### MATERIAL SHOWN
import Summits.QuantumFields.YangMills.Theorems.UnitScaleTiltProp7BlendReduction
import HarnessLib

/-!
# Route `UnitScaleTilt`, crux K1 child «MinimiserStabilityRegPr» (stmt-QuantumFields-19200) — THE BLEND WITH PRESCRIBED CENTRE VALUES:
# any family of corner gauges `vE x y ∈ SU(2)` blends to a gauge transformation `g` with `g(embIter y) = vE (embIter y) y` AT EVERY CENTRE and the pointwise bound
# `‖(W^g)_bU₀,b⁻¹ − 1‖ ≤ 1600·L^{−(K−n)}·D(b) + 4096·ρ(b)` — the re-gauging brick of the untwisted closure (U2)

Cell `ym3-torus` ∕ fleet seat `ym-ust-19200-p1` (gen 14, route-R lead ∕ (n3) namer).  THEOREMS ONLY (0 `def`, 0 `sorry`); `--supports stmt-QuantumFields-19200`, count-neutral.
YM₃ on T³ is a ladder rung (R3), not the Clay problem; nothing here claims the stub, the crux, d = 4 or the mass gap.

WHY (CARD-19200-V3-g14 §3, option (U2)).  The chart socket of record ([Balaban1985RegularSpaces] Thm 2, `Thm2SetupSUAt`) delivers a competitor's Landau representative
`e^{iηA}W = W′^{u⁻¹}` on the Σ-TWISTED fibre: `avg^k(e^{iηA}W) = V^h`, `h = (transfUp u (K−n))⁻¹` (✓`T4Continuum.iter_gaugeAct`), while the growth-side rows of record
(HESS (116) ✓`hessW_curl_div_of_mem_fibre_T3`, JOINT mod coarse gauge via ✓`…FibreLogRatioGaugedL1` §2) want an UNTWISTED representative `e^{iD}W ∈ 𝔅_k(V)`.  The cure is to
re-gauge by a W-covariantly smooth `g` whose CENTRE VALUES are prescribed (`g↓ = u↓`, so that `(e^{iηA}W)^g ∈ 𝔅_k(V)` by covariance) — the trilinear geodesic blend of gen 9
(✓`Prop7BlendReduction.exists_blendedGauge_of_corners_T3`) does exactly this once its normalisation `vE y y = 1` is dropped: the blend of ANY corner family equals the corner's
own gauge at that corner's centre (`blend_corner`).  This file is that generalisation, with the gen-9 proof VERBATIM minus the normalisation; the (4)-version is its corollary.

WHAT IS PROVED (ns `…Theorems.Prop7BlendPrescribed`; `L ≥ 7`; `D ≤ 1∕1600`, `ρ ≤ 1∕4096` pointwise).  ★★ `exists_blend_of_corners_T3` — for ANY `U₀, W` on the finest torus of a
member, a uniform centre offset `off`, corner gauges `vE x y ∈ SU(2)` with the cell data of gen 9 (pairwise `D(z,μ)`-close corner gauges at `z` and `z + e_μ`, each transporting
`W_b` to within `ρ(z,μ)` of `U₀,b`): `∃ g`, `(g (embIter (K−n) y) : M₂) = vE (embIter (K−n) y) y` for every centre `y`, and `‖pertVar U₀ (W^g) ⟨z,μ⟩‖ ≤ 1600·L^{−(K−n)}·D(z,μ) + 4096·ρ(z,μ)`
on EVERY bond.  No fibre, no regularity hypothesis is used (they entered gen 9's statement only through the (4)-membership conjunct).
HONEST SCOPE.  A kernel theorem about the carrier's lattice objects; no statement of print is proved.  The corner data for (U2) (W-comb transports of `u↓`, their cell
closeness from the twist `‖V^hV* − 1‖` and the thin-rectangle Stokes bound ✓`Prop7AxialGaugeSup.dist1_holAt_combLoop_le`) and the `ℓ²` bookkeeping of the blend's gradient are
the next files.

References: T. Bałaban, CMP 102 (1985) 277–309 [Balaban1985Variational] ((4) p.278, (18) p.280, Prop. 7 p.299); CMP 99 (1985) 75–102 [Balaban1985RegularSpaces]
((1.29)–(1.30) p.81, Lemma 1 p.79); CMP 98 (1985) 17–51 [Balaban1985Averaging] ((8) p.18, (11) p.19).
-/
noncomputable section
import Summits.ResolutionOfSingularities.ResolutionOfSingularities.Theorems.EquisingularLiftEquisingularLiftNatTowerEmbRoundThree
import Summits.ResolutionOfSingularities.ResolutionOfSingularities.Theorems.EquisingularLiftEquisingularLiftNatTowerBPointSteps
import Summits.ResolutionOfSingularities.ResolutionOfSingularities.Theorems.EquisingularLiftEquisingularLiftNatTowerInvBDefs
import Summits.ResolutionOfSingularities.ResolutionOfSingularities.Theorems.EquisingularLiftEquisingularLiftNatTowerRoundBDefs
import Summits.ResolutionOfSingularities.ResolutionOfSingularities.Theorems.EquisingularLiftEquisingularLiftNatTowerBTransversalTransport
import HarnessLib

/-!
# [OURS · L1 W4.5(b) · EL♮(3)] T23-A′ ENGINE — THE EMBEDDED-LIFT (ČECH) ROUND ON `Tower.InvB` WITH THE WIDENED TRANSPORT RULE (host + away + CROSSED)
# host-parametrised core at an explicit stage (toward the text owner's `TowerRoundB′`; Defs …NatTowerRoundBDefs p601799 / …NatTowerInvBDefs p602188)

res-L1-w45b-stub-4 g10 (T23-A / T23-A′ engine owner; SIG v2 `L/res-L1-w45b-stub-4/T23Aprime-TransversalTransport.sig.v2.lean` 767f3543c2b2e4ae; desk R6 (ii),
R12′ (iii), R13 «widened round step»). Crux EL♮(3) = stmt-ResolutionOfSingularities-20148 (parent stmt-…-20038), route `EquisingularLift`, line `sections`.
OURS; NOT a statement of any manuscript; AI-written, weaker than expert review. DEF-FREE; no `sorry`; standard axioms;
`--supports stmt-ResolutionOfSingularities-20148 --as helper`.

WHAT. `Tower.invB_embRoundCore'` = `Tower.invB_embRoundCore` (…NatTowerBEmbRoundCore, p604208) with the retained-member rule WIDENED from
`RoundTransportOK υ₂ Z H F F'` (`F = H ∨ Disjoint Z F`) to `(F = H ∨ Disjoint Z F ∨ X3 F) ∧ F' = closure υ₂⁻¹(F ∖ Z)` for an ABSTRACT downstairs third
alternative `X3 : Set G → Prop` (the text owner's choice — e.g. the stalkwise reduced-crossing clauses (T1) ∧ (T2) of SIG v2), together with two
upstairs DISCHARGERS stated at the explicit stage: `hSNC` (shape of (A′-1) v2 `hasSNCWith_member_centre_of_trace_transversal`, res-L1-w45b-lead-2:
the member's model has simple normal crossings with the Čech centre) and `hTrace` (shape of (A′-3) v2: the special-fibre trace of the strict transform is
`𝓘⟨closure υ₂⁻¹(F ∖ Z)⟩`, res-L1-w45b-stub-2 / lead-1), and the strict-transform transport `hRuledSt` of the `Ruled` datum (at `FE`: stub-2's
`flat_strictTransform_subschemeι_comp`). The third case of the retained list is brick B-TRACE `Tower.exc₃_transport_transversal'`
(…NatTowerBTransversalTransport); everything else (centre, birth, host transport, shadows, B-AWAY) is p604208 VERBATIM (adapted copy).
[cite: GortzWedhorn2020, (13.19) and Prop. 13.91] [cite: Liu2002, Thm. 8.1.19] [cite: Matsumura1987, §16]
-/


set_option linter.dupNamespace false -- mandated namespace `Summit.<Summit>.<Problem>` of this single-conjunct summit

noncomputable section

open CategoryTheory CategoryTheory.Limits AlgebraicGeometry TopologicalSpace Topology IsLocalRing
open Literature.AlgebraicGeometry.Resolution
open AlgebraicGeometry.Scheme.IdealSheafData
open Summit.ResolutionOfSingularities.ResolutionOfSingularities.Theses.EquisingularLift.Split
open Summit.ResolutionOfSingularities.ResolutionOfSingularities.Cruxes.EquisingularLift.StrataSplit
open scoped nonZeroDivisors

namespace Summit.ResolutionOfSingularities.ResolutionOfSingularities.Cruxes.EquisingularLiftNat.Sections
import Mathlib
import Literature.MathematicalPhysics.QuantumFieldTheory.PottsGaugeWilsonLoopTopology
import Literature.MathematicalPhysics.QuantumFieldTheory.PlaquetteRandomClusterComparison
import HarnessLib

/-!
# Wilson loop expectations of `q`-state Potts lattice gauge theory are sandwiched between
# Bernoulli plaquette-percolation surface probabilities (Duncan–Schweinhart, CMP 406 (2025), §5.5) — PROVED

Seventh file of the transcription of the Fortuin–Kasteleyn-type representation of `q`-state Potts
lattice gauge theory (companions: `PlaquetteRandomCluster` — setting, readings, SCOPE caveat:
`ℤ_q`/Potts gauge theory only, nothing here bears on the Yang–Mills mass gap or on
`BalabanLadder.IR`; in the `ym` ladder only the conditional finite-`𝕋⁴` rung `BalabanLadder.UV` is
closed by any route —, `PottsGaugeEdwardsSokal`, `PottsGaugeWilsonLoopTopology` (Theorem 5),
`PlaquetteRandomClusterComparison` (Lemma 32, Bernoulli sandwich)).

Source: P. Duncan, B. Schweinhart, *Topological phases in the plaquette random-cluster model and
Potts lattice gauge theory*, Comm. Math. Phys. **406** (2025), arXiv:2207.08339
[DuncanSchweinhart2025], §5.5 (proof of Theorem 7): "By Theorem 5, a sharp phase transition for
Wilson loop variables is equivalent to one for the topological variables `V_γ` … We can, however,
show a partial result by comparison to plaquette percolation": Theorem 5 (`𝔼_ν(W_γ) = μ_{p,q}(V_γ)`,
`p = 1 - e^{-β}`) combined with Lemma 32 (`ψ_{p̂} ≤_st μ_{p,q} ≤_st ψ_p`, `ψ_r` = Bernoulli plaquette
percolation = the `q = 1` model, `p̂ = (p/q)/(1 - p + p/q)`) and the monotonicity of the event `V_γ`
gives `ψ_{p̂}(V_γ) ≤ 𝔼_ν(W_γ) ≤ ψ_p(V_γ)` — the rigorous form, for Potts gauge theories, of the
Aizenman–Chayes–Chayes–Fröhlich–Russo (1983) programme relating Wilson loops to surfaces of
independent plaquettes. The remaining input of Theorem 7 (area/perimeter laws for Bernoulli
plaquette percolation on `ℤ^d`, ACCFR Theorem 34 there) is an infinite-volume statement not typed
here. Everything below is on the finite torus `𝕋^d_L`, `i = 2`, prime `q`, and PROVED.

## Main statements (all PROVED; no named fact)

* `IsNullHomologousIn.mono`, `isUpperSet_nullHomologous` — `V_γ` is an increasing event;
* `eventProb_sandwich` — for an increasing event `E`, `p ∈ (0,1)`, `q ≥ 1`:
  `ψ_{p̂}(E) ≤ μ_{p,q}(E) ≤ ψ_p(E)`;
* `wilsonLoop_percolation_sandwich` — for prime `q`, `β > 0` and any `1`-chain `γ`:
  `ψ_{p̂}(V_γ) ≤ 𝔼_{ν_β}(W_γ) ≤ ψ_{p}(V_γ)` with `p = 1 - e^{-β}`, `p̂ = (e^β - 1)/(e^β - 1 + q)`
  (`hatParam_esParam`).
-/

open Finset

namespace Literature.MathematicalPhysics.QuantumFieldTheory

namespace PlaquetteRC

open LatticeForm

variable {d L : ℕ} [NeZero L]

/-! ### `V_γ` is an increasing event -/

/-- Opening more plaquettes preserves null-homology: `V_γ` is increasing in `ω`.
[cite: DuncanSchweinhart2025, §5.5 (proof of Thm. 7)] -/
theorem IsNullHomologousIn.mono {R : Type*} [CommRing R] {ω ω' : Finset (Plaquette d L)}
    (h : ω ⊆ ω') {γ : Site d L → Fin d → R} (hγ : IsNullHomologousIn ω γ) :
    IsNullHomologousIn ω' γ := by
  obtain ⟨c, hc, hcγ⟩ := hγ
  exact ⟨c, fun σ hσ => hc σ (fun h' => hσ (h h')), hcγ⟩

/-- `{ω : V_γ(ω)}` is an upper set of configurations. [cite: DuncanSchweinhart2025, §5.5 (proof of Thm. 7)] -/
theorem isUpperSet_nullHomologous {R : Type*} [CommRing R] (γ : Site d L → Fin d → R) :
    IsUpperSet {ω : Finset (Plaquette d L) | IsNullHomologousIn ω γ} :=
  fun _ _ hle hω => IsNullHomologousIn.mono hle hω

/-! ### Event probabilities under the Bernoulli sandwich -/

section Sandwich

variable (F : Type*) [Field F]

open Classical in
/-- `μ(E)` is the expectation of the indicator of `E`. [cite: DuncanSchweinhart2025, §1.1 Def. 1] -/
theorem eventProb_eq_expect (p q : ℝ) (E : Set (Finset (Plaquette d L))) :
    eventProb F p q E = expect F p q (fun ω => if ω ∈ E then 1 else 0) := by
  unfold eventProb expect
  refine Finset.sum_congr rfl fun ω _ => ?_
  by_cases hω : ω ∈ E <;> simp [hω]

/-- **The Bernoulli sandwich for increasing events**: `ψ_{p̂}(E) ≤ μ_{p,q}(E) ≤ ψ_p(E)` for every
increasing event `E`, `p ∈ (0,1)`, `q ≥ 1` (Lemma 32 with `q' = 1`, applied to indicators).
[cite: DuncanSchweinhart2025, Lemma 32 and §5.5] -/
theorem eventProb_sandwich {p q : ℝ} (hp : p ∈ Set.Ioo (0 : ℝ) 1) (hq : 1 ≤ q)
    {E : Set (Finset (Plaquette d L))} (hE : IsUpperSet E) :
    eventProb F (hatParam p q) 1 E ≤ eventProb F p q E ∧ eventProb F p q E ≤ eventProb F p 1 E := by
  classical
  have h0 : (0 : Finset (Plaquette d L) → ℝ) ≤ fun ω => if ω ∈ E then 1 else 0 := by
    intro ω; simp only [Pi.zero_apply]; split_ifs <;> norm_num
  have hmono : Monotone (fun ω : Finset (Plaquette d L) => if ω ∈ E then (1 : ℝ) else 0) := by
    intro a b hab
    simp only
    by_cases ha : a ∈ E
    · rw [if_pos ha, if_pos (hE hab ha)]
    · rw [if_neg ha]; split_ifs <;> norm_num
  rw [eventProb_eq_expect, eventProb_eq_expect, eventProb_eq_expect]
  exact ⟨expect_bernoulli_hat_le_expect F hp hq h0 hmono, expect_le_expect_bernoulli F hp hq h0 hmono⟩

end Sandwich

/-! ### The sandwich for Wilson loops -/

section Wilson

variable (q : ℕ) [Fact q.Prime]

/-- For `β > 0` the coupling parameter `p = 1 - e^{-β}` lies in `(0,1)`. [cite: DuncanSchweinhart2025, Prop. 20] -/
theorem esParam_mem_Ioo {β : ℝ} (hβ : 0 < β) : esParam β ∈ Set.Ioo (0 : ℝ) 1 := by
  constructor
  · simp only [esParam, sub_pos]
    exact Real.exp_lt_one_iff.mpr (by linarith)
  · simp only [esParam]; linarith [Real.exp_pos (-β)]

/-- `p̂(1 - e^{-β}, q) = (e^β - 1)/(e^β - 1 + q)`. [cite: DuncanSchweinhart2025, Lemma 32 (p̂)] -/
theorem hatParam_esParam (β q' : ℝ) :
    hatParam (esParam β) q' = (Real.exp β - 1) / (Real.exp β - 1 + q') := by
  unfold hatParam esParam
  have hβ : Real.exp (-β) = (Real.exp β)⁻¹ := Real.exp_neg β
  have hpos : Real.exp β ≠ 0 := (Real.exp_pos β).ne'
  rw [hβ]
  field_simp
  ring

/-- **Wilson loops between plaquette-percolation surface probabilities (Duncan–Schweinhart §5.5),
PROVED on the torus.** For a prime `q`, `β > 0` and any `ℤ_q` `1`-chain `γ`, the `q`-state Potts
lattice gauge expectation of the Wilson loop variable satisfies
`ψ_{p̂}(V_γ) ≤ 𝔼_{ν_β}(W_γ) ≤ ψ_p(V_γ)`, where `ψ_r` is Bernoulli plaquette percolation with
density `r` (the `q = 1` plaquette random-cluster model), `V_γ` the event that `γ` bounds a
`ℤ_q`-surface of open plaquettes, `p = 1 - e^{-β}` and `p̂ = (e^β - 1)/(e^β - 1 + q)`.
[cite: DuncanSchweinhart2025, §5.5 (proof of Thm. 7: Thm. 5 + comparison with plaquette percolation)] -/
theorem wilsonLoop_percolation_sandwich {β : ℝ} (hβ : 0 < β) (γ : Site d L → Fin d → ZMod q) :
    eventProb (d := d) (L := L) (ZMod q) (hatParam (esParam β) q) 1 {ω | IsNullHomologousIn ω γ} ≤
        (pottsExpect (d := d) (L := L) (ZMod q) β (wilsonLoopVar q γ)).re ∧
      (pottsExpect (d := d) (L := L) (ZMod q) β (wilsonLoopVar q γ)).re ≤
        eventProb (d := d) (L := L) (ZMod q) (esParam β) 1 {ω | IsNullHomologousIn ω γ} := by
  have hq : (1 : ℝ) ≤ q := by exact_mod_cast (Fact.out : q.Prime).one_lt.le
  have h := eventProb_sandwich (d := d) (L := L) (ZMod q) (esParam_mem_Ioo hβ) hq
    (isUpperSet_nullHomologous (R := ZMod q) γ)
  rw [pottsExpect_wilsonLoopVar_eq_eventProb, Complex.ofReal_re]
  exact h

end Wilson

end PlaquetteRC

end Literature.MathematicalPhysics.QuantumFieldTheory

### ABOUT THIS TASK
Reproduce exactly the entries above, limited to the lines from the one with "Bernoulli sandwich for" through the one with "(hE : IsUpperSet", both included.

### ANSWER BELOW
/-- **The Bernoulli sandwich for increasing events**: `ψ_{p̂}(E) ≤ μ_{p,q}(E) ≤ ψ_p(E)` for every
increasing event `E`, `p ∈ (0,1)`, `q ≥ 1` (Lemma 32 with `q' = 1`, applied to indicators).
[cite: DuncanSchweinhart2025, Lemma 32 and §5.5] -/
theorem eventProb_sandwich {p q : ℝ} (hp : p ∈ Set.Ioo (0 : ℝ) 1) (hq : 1 ≤ q)
    {E : Set (Finset (Plaquette d L))} (hE : IsUpperSet E) :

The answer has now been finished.